[Start of Attachment]

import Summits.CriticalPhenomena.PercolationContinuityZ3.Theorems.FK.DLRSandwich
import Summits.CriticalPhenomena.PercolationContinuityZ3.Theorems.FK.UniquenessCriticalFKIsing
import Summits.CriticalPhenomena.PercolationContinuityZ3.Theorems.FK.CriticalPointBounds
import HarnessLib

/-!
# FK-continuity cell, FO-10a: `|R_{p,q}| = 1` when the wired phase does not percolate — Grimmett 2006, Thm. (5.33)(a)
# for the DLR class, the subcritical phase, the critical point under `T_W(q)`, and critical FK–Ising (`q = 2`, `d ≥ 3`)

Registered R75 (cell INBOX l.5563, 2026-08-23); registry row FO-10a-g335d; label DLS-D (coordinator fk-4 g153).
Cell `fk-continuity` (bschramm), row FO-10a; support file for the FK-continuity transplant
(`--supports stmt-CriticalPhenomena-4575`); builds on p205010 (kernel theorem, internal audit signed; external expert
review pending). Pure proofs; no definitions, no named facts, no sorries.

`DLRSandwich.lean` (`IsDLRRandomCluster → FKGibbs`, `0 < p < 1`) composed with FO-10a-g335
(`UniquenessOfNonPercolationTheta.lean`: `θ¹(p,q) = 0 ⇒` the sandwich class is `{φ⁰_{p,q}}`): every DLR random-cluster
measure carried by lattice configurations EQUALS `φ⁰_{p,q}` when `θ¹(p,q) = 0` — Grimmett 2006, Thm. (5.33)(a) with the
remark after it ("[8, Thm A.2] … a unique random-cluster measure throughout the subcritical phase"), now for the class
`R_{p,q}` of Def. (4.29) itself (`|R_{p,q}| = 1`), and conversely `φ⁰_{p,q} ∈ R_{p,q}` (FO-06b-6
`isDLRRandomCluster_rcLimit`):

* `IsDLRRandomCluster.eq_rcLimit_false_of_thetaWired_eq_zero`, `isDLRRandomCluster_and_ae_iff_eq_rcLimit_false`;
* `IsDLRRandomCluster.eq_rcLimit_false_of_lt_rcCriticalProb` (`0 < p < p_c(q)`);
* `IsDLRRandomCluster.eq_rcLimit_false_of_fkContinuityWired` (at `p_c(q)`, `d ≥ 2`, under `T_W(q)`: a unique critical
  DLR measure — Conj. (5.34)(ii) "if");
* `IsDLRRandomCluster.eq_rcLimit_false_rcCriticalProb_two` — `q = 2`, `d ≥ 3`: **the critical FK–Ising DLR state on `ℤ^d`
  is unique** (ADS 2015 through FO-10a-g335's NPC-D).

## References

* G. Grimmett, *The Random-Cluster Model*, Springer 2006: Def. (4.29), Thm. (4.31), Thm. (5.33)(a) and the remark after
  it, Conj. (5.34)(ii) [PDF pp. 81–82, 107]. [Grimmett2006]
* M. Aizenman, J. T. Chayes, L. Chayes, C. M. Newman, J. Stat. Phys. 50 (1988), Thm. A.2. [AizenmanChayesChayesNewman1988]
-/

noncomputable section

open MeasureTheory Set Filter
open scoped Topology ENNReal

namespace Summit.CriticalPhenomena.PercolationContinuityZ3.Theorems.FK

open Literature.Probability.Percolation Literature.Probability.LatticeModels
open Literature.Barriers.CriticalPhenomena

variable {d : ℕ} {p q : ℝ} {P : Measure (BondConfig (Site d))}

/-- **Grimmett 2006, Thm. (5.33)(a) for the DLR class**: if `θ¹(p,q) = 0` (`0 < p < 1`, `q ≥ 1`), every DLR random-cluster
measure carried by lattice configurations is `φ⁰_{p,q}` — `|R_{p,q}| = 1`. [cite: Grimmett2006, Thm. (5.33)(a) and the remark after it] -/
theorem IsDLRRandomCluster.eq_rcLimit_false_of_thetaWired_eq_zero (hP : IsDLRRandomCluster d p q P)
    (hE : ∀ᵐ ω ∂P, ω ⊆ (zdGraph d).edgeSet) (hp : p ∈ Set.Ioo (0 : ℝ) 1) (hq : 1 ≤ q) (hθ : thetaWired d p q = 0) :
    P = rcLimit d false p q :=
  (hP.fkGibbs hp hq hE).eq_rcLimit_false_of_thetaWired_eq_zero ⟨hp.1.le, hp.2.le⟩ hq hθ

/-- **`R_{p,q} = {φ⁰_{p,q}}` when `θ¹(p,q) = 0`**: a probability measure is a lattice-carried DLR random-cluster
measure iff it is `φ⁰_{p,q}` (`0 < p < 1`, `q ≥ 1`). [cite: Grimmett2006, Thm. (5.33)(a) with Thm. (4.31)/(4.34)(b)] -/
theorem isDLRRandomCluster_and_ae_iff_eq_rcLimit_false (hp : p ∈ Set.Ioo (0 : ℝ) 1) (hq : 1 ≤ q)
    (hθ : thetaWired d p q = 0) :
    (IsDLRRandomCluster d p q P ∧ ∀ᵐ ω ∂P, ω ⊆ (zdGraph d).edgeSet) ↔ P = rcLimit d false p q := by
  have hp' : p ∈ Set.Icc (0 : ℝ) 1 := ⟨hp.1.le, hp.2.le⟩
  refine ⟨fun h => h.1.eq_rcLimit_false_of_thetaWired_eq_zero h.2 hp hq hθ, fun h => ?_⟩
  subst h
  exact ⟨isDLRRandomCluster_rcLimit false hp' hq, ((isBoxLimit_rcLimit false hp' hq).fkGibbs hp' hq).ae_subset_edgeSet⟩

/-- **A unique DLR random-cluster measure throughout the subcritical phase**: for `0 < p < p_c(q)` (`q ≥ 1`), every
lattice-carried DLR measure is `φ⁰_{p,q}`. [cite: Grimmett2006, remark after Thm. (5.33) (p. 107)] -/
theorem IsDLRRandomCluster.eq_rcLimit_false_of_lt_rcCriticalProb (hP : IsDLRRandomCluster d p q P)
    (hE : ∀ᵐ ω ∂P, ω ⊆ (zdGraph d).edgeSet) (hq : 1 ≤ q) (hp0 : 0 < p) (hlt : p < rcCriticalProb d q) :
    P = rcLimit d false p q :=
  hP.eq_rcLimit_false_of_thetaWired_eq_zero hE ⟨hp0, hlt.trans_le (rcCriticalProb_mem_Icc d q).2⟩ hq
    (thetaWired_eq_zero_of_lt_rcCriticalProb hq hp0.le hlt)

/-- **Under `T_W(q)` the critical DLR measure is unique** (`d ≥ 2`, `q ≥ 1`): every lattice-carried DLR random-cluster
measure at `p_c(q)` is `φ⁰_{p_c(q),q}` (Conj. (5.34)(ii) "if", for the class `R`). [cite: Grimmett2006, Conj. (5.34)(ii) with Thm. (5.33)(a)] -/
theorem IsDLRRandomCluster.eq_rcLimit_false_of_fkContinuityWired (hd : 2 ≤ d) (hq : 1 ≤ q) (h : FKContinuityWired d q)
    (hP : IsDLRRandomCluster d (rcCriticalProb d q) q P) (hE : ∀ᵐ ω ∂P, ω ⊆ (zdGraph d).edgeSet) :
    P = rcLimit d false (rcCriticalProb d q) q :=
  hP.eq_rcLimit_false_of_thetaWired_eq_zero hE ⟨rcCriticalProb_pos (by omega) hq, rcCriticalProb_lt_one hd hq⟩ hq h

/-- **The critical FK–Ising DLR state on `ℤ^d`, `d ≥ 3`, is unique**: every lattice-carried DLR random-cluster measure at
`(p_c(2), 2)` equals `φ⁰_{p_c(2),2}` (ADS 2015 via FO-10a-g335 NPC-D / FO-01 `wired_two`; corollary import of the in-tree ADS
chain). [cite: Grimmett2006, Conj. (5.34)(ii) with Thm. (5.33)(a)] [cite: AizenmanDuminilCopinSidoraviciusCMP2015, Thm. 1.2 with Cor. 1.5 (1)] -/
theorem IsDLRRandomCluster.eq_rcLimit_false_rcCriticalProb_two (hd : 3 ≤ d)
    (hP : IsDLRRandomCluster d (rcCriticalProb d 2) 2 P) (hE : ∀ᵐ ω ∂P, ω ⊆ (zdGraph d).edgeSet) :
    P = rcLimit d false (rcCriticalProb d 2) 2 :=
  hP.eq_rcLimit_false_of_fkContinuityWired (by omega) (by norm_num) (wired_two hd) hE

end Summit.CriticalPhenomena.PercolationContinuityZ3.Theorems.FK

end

[End of Attachment]

PROBLEM DETAILS: Reproducing the whole listing above is not the task. Copy exactly only the lines from the one with "hP.eq_rcLimit_false_of_thetaWired_eq_zero hE ⟨hp0, hlt.trans_le" to the one with "Thm. (5.33)(a)] -/", both kept.

ANSWER SPACE:
  hP.eq_rcLimit_false_of_thetaWired_eq_zero hE ⟨hp0, hlt.trans_le (rcCriticalProb_mem_Icc d q).2⟩ hq
    (thetaWired_eq_zero_of_lt_rcCriticalProb hq hp0.le hlt)

/-- **Under `T_W(q)` the critical DLR measure is unique** (`d ≥ 2`, `q ≥ 1`): every lattice-carried DLR random-cluster
measure at `p_c(q)` is `φ⁰_{p_c(q),q}` (Conj. (5.34)(ii) "if", for the class `R`). [cite: Grimmett2006, Conj. (5.34)(ii) with Thm. (5.33)(a)] -/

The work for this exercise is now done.